### Extracted entries ###

import Literature.Barriers.ABC.BakerMethodBounds
import Literature.NumberTheory.DiophantineGeometry.AbcWave0QualityFormProofs
import HarnessLib
import HarnessLib.Audit

/-!
# The Lagarias–Soundararajan `xyz` conjecture (smooth solutions of `a + b = c`)

Topic `NumberTheory/DiophantineGeometry` (the `AbcWave0` neighbourhood). CONJECTURE RECORD requested
by route `ABC/BelyiDegreeSmooth`, whose target `XYZLowerBound` (stmt-ABC-2244) is the positivity
half of the conjecture; `xyzLowerHalf_iff` proves that the record and the route's sentence agree
verbatim.

## Source

J. C. Lagarias, K. Soundararajan, *Smooth solutions to the abc equation: the xyz conjecture*,
J. Théor. Nombres Bordeaux 23 (2011) 209–234 [LagariasSoundararajan2011] (= arXiv:0911.4147, whose
numbering we follow; READ §1–§2). For a primitive solution of `X + Y = Z` put
`H = max(|X|, |Y|, |Z|)` (height, (1.1)) and `S = max{p : p ∣ XYZ}` (smoothness, (1.4)); the
smoothness exponent of a solution is `κ₀(X, Y, Z) = log S / log log H` (1.5) and
`κ₀ := liminf_{H → ∞} κ₀(X, Y, Z)` over primitive solutions (1.6), a priori `0 ≤ κ₀ ≤ +∞`.

* **xyz conjecture (weak form-1)** (§1.1): there is `κ₀ > 0` such that (a) for each `ε > 0` only
  finitely many primitive solutions have `S < (log H)^{κ₀ - ε}`, and (b) for each `ε > 0`
  infinitely many have `S < (log H)^{κ₀ + ε}`.
* **weak form-2** (§1.1): `κ₀` is positive and finite (⟺ weak form-1, `xyzConjecture_iff_exists_exponent`);
  **strong form** (§1.2): `κ₀ = 3/2`.
* Thm. 1.1 / 2.1 (weak abc with exponent `κ₁` ⟹ (a) at `κ₁`, so strong abc ⟹ `κ₀ ≥ 1`), Thm. 2.2
  (via Stewart–Yu: finitely many primitive solutions with `S ≤ (3 - ε) log log H`) and Thm. 1.3
  (weak abc + [GRH ⟹ (b) at `8`] ⟹ weak xyz) are PROVED in the sibling file `XYZConjectureABC.lean`;
  Thm. 1.2 itself (GRH ⟹ (b) at `8`, proved in the authors' Proc. LMS 104 (2012) paper by the
  circle method) is NOT vendored (no item uses it as a hypothesis; D-0026).
* STATUS (2016): the finiteness half `κ₀ < ∞` is a THEOREM — Harper, Compositio Math. 152 (2016)
  [Harper2016], Cor. 1 with the remark after it ("xyz-smoothness exponent is at most `K`") — recorded
  as the NAMED FACT `XYZUpperHalf`; open are the positivity half `κ₀ > 0` (`XYZLowerHalf`, to which the
  weak form-2 is then equivalent, `xyzConjecture_iff_xyzLowerHalf`) and the strong form `κ₀ = 3/2`.

## Rendering

Primitive solutions are the tree's abc triples `IsABCTriple a b c` (`H = c`; a primitive solution of
`X + Y + Z = 0` is such a triple up to permutation and signs, finite-to-one). `S(a, b, c)` is
`Literature.Barriers.ABC.largestPrimeFactor (a * b * c)`. Properties (a), (b) at a real `κ` are the
predicates `XYZ.ExponentGE κ` ("`κ₀ ≥ κ`"), `XYZ.ExponentLE κ` ("`κ₀ ≤ κ`") — the `liminf` statements
of (1.6) since finitely many triples have bounded height (`finite_isABCTriple_of_le_real`,
`mem_smoothTriples_iff_exponent_lt`); no `Filter.liminf` is introduced. The transcription includes
`(1, 1, 2)`, the only triple with `log H < 1`, so monotonicity in `κ` holds "up to `(1, 1, 2)`"
(`smoothTriples_subset_insert`). NOT here: weak form-3 (§1.5), the `xyz`-quality (1.8), §1.3, and
Pasten's record `𝒫(abc) ≫ (log₂ c)²/log₃ c` [Pasten2024, Cor. 1.5] (`pasten2024_thm_1_4_2`).

## References

* [LagariasSoundararajan2011] JTNB 23 (2011) 209–234, doi:10.5802/jtnb.757, arXiv:0911.4147 — §1.1–1.4, §2.
* [Harper2016] A. J. Harper, Compositio Math. 152 (2016) 1121–1158, Cor. 1 and §1 (arXiv:1408.1662).
* [StewartYu2001] Duke Math. J. 108 (2001), Thm. 1; [Pasten2024] Invent. Math. 236 (2024), Cor. 1.5.
-/

noncomputable section

open Real
open Literature.Barriers.ABC (largestPrimeFactor)

namespace Literature.NumberTheory.DiophantineGeometry

variable {a b c : ℕ}

/-! ### Finitely many abc triples of bounded height -/

/-- Only finitely many abc triples have height `c ≤ X` (`a, b < c ≤ ⌈X⌉`; the `ℕ`-threshold form is
`Literature.Barriers.ABC.finite_isABCTriple_le`, in a file too heavy to import here). [folklore] -/
theorem finite_isABCTriple_of_le_real (X : ℝ) :
    {t : ℕ × ℕ × ℕ | IsABCTriple t.1 t.2.1 t.2.2 ∧ (t.2.2 : ℝ) ≤ X}.Finite := by
  refine (Finset.finite_toSet (Finset.range (⌈X⌉₊ + 1) ×ˢ (Finset.range (⌈X⌉₊ + 1) ×ˢ
    Finset.range (⌈X⌉₊ + 1)))).subset ?_
  rintro t ⟨⟨ha, hb, habc, -⟩, hc⟩
  have hcN : t.2.2 ≤ ⌈X⌉₊ := Nat.cast_le.mp (hc.trans (Nat.le_ceil X))
  simp only [Finset.coe_product, Finset.coe_range, Set.mem_prod, Set.mem_Iio]
  omega

/-- An abc triple with `c ≤ 2` is `(1, 1, 2)`. [folklore] -/
theorem IsABCTriple.eq_of_le_two (h : IsABCTriple a b c) (hc : c ≤ 2) : a = 1 ∧ b = 1 ∧ c = 2 := by
  obtain ⟨ha, hb, habc, -⟩ := h
  omega

/-- `log c > 1` for `c ≥ 3` (`e < 3`). [folklore] -/
theorem one_lt_log_of_three_le {c : ℕ} (hc : 3 ≤ c) : 1 < Real.log c := by
  rw [Real.lt_log_iff_exp_lt (by positivity)]
  calc Real.exp 1 < 2.7182818286 := Real.exp_one_lt_d9
    _ < 3 := by norm_num
    _ ≤ (c : ℝ) := by exact_mod_cast hc

namespace XYZ

/-! ### Smoothness `S(a, b, c)` and the smoothness exponent -/

/-- The **smoothness** `S(a, b, c) = max{p : p ∣ abc}` of a triple, the largest prime factor of
`abc` [LagariasSoundararajan2011, (1.4)]; rendered by the tree's `largestPrimeFactor` (junk value
`1` when `abc ≤ 1`, which no abc triple attains). [cite: LagariasSoundararajan2011, §1.1 (1.4)] -/
def smoothness (a b c : ℕ) : ℕ :=
  largestPrimeFactor (a * b * c)

/-- Every prime factor of `abc` is at most `S(a, b, c)`. [folklore] -/
theorem le_smoothness_of_mem_primeFactors {p : ℕ} (hp : p ∈ (a * b * c).primeFactors) :
    p ≤ smoothness a b c := by
  rw [smoothness, Literature.Barriers.ABC.largestPrimeFactor_def]
  exact le_max_of_le_right (Finset.le_sup (f := id) hp)

/-- For an abc triple, `S(a, b, c)` is a prime factor of `abc` (as `abc ≥ 2`). [folklore] -/
theorem smoothness_mem_primeFactors (h : IsABCTriple a b c) :
    smoothness a b c ∈ (a * b * c).primeFactors := by
  obtain ⟨ha, hb, habc, -⟩ := h
  have h1 : 1 < a * b * c := by
    have hab : 1 ≤ a * b := Nat.mul_pos ha hb
    calc 1 < c := by omega
      _ = 1 * c := (one_mul c).symm
      _ ≤ a * b * c := Nat.mul_le_mul_right c hab
  obtain ⟨q, hq, hsup⟩ :=
    Finset.exists_mem_eq_sup _ (Nat.nonempty_primeFactors.mpr h1) (id : ℕ → ℕ)
  have hq2 : 2 ≤ q := (Nat.prime_of_mem_primeFactors hq).two_le
  rw [smoothness, Literature.Barriers.ABC.largestPrimeFactor_def, hsup, id,
    max_eq_right (by omega)]
  exact hq

/-- For an abc triple, `S(a, b, c) ≥ 2` (it is a prime). [folklore] -/
theorem two_le_smoothness (h : IsABCTriple a b c) : 2 ≤ smoothness a b c :=
  (Nat.prime_of_mem_primeFactors (smoothness_mem_primeFactors h)).two_le

/-- The **smoothness exponent** `κ₀(a, b, c) = log S(a, b, c) / log log H` of a triple, `H = c`
[LagariasSoundararajan2011, (1.5)] (junk `log`-values for `c ≤ 2`, irrelevant asymptotically).
[cite: LagariasSoundararajan2011, §1.1 (1.5)] -/
def exponent (a b c : ℕ) : ℝ :=
  Real.log (smoothness a b c) / Real.log (Real.log c)

/-! ### The sets `{S < (log H)^κ}` and properties (a), (b) -/

/-- The set of abc triples of smoothness `S(a, b, c) < (log c)^κ` (real exponent `κ`), the set
whose finiteness / infinitude is asserted in properties (a) / (b) of the xyz conjecture.
[cite: LagariasSoundararajan2011, §1.1 (weak form-1)] -/
def smoothTriples (κ : ℝ) : Set (ℕ × ℕ × ℕ) :=
  {t | IsABCTriple t.1 t.2.1 t.2.2 ∧ (smoothness t.1 t.2.1 t.2.2 : ℝ) < Real.log t.2.2 ^ κ}

/-- Monotonicity in `κ` up to the triple `(1, 1, 2)` (the only abc triple with `log c < 1`):
for `κ ≤ κ'`, `{S < (log c)^κ} ⊆ {S < (log c)^κ'} ∪ {(1, 1, 2)}`. [folklore] -/
theorem smoothTriples_subset_insert {κ κ' : ℝ} (h : κ ≤ κ') :
    smoothTriples κ ⊆ insert (1, 1, 2) (smoothTriples κ') := by
  rintro ⟨a, b, c⟩ ⟨ht, hlt⟩
  dsimp only at ht hlt
  by_cases hc : c ≤ 2
  · obtain ⟨rfl, rfl, rfl⟩ := ht.eq_of_le_two hc
    exact Set.mem_insert _ _
  · refine Set.mem_insert_of_mem _ ⟨ht, hlt.trans_le ?_⟩
    exact Real.rpow_le_rpow_of_exponent_le (one_lt_log_of_three_le (by omega)).le h

/-- Finiteness of `{S < (log c)^κ}` is downward monotone in `κ`. [folklore] -/
theorem finite_smoothTriples_mono {κ κ' : ℝ} (h : κ ≤ κ') (hf : (smoothTriples κ').Finite) :
    (smoothTriples κ).Finite :=
  (hf.insert (1, 1, 2)).subset (smoothTriples_subset_insert h)

/-- Infinitude of `{S < (log c)^κ}` is upward monotone in `κ`. [folklore] -/
theorem infinite_smoothTriples_mono {κ κ' : ℝ} (h : κ ≤ κ') (hi : (smoothTriples κ).Infinite) :
    (smoothTriples κ').Infinite :=
  fun hf => hi (finite_smoothTriples_mono h hf)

###

The problem: Using the data above, transcribe the lines that run from the line with "whose finiteness /" to the line with "exact Real.rpow_le_rpow_of_exponent_le (one_lt_log_of_three_le", both ends kept, and output nothing else.

Expected answer:
whose finiteness / infinitude is asserted in properties (a) / (b) of the xyz conjecture.
[cite: LagariasSoundararajan2011, §1.1 (weak form-1)] -/
def smoothTriples (κ : ℝ) : Set (ℕ × ℕ × ℕ) :=
  {t | IsABCTriple t.1 t.2.1 t.2.2 ∧ (smoothness t.1 t.2.1 t.2.2 : ℝ) < Real.log t.2.2 ^ κ}

/-- Monotonicity in `κ` up to the triple `(1, 1, 2)` (the only abc triple with `log c < 1`):
for `κ ≤ κ'`, `{S < (log c)^κ} ⊆ {S < (log c)^κ'} ∪ {(1, 1, 2)}`. [folklore] -/
theorem smoothTriples_subset_insert {κ κ' : ℝ} (h : κ ≤ κ') :
    smoothTriples κ ⊆ insert (1, 1, 2) (smoothTriples κ') := by
  rintro ⟨a, b, c⟩ ⟨ht, hlt⟩
  dsimp only at ht hlt
  by_cases hc : c ≤ 2
  · obtain ⟨rfl, rfl, rfl⟩ := ht.eq_of_le_two hc
    exact Set.mem_insert _ _
  · refine Set.mem_insert_of_mem _ ⟨ht, hlt.trans_le ?_⟩
    exact Real.rpow_le_rpow_of_exponent_le (one_lt_log_of_three_le (by omega)).le h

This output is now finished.